*WHAT TO DO:* Scan the data below for lines containing the string "Cogirth" and give only how many there are.
.....
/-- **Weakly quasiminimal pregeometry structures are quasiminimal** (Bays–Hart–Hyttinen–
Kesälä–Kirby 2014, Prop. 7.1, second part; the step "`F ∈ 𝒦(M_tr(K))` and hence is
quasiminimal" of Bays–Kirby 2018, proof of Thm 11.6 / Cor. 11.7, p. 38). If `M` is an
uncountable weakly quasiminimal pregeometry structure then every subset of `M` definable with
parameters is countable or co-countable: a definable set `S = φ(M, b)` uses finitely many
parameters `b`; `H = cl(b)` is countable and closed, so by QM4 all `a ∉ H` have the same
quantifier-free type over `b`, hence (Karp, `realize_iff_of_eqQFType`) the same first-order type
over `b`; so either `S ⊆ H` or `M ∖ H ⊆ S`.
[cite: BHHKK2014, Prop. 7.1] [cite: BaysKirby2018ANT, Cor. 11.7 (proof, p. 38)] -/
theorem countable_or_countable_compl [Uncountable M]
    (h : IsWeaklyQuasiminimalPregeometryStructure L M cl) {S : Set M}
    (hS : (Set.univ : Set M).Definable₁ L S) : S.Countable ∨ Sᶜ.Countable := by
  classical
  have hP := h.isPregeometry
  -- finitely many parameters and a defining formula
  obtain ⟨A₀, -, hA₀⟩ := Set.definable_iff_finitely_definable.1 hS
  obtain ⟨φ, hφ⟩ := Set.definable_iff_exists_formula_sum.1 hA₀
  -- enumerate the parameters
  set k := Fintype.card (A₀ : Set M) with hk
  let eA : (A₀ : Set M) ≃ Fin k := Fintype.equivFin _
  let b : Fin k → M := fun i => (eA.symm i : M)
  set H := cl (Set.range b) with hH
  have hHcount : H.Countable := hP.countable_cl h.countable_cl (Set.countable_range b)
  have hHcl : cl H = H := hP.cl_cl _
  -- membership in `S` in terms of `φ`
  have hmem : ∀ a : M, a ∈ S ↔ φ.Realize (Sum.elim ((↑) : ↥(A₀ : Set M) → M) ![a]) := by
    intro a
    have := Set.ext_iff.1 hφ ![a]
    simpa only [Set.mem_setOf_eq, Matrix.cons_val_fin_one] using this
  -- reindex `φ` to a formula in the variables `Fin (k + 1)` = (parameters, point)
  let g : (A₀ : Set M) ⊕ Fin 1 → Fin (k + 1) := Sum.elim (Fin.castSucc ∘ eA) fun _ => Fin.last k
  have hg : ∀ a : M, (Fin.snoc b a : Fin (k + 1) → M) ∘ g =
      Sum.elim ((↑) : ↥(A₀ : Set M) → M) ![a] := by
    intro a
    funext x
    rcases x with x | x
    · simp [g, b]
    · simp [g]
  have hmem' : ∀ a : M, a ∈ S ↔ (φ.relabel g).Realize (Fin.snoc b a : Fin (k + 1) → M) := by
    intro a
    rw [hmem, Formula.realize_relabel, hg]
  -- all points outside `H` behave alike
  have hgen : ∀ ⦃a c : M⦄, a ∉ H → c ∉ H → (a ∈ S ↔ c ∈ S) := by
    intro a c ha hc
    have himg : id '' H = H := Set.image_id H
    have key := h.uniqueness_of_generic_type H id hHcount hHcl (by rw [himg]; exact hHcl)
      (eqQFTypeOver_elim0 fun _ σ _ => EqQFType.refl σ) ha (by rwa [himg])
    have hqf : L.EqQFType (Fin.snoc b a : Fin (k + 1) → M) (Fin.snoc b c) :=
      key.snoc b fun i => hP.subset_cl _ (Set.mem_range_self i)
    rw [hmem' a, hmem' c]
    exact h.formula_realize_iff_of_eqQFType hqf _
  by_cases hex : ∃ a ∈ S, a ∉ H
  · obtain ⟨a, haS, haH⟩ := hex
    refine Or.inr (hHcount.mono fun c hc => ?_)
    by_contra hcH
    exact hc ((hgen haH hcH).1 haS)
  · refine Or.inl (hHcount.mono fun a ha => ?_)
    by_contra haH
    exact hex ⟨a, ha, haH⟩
.....
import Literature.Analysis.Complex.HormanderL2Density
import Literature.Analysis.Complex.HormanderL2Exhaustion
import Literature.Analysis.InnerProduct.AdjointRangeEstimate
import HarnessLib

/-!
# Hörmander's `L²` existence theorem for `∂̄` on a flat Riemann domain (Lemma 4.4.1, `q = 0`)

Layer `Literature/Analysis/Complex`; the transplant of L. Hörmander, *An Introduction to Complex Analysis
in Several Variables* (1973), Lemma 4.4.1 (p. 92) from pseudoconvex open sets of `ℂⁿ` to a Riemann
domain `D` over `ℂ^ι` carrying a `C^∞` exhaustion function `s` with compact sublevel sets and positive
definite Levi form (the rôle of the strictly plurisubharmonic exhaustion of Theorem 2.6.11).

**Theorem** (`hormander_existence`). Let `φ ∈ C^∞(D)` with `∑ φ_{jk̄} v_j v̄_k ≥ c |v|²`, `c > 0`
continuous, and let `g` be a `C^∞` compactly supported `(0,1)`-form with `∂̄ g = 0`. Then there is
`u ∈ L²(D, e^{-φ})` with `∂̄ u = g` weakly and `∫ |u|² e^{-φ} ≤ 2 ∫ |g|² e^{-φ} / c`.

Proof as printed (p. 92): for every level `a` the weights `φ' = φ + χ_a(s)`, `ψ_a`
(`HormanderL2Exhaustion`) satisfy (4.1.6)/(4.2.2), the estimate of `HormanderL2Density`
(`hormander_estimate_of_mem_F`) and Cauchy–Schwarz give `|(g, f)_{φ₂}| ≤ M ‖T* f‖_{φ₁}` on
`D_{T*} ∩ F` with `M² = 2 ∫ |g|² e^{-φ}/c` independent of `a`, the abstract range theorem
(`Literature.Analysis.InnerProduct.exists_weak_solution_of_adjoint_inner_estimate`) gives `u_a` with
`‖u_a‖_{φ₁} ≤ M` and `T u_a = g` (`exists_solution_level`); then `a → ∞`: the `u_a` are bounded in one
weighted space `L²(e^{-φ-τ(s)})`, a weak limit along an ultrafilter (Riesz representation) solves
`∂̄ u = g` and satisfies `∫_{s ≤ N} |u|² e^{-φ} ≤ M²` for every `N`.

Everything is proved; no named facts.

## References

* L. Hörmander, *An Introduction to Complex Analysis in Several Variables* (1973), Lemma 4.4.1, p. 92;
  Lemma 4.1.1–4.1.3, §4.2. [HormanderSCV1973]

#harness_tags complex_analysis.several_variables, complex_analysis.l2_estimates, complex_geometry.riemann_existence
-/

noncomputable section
.....
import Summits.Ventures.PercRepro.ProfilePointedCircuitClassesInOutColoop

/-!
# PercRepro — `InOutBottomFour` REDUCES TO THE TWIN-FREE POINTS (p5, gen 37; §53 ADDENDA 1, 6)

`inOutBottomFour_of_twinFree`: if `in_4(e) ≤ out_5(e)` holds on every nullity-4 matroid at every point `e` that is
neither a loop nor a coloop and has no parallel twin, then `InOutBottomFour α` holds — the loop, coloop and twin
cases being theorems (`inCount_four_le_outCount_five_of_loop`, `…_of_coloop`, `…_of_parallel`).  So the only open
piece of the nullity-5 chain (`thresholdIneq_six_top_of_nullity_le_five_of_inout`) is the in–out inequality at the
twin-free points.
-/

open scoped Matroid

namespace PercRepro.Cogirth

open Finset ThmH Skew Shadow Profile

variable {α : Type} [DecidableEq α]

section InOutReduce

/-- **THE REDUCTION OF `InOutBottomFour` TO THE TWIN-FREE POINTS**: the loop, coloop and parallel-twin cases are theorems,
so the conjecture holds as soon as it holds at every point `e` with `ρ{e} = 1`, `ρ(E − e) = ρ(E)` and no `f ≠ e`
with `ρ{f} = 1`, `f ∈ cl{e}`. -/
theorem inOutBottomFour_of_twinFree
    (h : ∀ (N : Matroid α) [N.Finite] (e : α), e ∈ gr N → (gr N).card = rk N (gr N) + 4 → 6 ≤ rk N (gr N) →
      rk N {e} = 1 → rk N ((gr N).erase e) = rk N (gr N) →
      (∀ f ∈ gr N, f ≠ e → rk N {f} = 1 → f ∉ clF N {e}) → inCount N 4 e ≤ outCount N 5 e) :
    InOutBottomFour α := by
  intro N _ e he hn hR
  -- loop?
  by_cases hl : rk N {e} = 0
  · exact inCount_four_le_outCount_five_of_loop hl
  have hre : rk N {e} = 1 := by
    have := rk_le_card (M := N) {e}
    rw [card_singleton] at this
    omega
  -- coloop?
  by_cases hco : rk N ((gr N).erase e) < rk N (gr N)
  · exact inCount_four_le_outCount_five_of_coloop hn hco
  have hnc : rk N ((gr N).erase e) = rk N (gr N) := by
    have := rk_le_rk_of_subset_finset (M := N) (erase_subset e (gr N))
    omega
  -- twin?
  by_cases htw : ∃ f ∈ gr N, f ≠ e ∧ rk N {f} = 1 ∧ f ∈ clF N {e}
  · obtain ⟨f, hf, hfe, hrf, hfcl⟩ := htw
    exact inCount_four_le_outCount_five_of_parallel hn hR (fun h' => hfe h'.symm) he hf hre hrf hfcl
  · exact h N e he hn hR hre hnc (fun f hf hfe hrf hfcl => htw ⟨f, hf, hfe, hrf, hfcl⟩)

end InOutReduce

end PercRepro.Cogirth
.....
*EXERCISE RESULT:* 2